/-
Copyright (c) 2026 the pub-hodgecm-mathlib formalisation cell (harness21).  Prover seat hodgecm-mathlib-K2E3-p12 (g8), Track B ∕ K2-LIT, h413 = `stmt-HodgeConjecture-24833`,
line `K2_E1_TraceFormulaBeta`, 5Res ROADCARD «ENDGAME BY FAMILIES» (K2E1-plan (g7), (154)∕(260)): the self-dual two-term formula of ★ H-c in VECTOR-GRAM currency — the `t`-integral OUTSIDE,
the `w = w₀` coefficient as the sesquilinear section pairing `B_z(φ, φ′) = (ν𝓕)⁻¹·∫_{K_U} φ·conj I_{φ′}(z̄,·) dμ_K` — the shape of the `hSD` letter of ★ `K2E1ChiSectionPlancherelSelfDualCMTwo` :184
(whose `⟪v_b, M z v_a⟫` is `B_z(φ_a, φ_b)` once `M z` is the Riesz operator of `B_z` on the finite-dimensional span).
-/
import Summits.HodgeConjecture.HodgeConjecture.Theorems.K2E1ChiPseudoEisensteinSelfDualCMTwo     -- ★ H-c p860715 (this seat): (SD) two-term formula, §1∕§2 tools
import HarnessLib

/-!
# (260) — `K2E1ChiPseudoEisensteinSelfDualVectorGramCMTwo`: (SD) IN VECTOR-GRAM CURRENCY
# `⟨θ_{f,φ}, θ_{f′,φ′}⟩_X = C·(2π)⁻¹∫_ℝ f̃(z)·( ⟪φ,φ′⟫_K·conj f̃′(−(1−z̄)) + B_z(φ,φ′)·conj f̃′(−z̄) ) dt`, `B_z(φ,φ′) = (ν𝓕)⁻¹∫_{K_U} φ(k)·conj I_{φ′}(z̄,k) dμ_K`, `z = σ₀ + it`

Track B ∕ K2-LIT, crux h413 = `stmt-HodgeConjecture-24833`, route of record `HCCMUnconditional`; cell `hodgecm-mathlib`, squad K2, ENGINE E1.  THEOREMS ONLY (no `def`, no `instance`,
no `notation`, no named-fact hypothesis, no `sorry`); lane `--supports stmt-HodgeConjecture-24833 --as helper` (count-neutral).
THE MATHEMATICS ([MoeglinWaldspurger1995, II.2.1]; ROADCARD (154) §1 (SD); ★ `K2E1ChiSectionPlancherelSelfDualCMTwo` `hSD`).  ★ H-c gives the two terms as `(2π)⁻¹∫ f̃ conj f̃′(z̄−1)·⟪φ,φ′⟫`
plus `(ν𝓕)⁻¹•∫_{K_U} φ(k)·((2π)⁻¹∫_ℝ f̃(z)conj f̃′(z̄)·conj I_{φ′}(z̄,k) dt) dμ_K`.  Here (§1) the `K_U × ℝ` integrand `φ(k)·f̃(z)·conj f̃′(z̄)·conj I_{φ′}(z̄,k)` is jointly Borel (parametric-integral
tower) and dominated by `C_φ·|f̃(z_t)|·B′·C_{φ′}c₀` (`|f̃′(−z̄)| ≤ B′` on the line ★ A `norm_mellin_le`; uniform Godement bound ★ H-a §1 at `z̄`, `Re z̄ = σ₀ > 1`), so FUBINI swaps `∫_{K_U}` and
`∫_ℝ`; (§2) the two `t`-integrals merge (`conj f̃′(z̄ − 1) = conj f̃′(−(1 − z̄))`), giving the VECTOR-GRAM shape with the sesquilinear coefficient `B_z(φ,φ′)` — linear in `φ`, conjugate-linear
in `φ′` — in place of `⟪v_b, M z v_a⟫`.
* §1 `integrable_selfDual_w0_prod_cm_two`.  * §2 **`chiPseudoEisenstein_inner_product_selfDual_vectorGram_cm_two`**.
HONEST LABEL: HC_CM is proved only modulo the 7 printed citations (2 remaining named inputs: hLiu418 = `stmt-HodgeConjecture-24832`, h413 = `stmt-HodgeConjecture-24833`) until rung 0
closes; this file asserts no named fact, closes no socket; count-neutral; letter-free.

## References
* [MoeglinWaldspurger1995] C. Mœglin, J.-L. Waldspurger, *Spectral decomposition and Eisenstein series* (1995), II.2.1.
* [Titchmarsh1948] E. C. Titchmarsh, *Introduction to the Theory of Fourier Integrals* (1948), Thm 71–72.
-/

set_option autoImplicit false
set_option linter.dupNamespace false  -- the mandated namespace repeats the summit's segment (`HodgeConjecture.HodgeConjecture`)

-- -- --

▸ **TRY IT**: The complete listing is to be repeated word for word.

▸ **YOUR SOLUTION**:
/-
Copyright (c) 2026 the pub-hodgecm-mathlib formalisation cell (harness21).  Prover seat hodgecm-mathlib-K2E3-p12 (g8), Track B ∕ K2-LIT, h413 = `stmt-HodgeConjecture-24833`,
line `K2_E1_TraceFormulaBeta`, 5Res ROADCARD «ENDGAME BY FAMILIES» (K2E1-plan (g7), (154)∕(260)): the self-dual two-term formula of ★ H-c in VECTOR-GRAM currency — the `t`-integral OUTSIDE,
the `w = w₀` coefficient as the sesquilinear section pairing `B_z(φ, φ′) = (ν𝓕)⁻¹·∫_{K_U} φ·conj I_{φ′}(z̄,·) dμ_K` — the shape of the `hSD` letter of ★ `K2E1ChiSectionPlancherelSelfDualCMTwo` :184
(whose `⟪v_b, M z v_a⟫` is `B_z(φ_a, φ_b)` once `M z` is the Riesz operator of `B_z` on the finite-dimensional span).
-/
import Summits.HodgeConjecture.HodgeConjecture.Theorems.K2E1ChiPseudoEisensteinSelfDualCMTwo     -- ★ H-c p860715 (this seat): (SD) two-term formula, §1∕§2 tools
import HarnessLib

/-!
# (260) — `K2E1ChiPseudoEisensteinSelfDualVectorGramCMTwo`: (SD) IN VECTOR-GRAM CURRENCY
# `⟨θ_{f,φ}, θ_{f′,φ′}⟩_X = C·(2π)⁻¹∫_ℝ f̃(z)·( ⟪φ,φ′⟫_K·conj f̃′(−(1−z̄)) + B_z(φ,φ′)·conj f̃′(−z̄) ) dt`, `B_z(φ,φ′) = (ν𝓕)⁻¹∫_{K_U} φ(k)·conj I_{φ′}(z̄,k) dμ_K`, `z = σ₀ + it`

Track B ∕ K2-LIT, crux h413 = `stmt-HodgeConjecture-24833`, route of record `HCCMUnconditional`; cell `hodgecm-mathlib`, squad K2, ENGINE E1.  THEOREMS ONLY (no `def`, no `instance`,
no `notation`, no named-fact hypothesis, no `sorry`); lane `--supports stmt-HodgeConjecture-24833 --as helper` (count-neutral).
THE MATHEMATICS ([MoeglinWaldspurger1995, II.2.1]; ROADCARD (154) §1 (SD); ★ `K2E1ChiSectionPlancherelSelfDualCMTwo` `hSD`).  ★ H-c gives the two terms as `(2π)⁻¹∫ f̃ conj f̃′(z̄−1)·⟪φ,φ′⟫`
plus `(ν𝓕)⁻¹•∫_{K_U} φ(k)·((2π)⁻¹∫_ℝ f̃(z)conj f̃′(z̄)·conj I_{φ′}(z̄,k) dt) dμ_K`.  Here (§1) the `K_U × ℝ` integrand `φ(k)·f̃(z)·conj f̃′(z̄)·conj I_{φ′}(z̄,k)` is jointly Borel (parametric-integral
tower) and dominated by `C_φ·|f̃(z_t)|·B′·C_{φ′}c₀` (`|f̃′(−z̄)| ≤ B′` on the line ★ A `norm_mellin_le`; uniform Godement bound ★ H-a §1 at `z̄`, `Re z̄ = σ₀ > 1`), so FUBINI swaps `∫_{K_U}` and
`∫_ℝ`; (§2) the two `t`-integrals merge (`conj f̃′(z̄ − 1) = conj f̃′(−(1 − z̄))`), giving the VECTOR-GRAM shape with the sesquilinear coefficient `B_z(φ,φ′)` — linear in `φ`, conjugate-linear
in `φ′` — in place of `⟪v_b, M z v_a⟫`.
* §1 `integrable_selfDual_w0_prod_cm_two`.  * §2 **`chiPseudoEisenstein_inner_product_selfDual_vectorGram_cm_two`**.
HONEST LABEL: HC_CM is proved only modulo the 7 printed citations (2 remaining named inputs: hLiu418 = `stmt-HodgeConjecture-24832`, h413 = `stmt-HodgeConjecture-24833`) until rung 0
closes; this file asserts no named fact, closes no socket; count-neutral; letter-free.

## References
* [MoeglinWaldspurger1995] C. Mœglin, J.-L. Waldspurger, *Spectral decomposition and Eisenstein series* (1995), II.2.1.
* [Titchmarsh1948] E. C. Titchmarsh, *Introduction to the Theory of Fourier Integrals* (1948), Thm 71–72.
-/

set_option autoImplicit false
set_option linter.dupNamespace false  -- the mandated namespace repeats the summit's segment (`HodgeConjecture.HodgeConjecture`)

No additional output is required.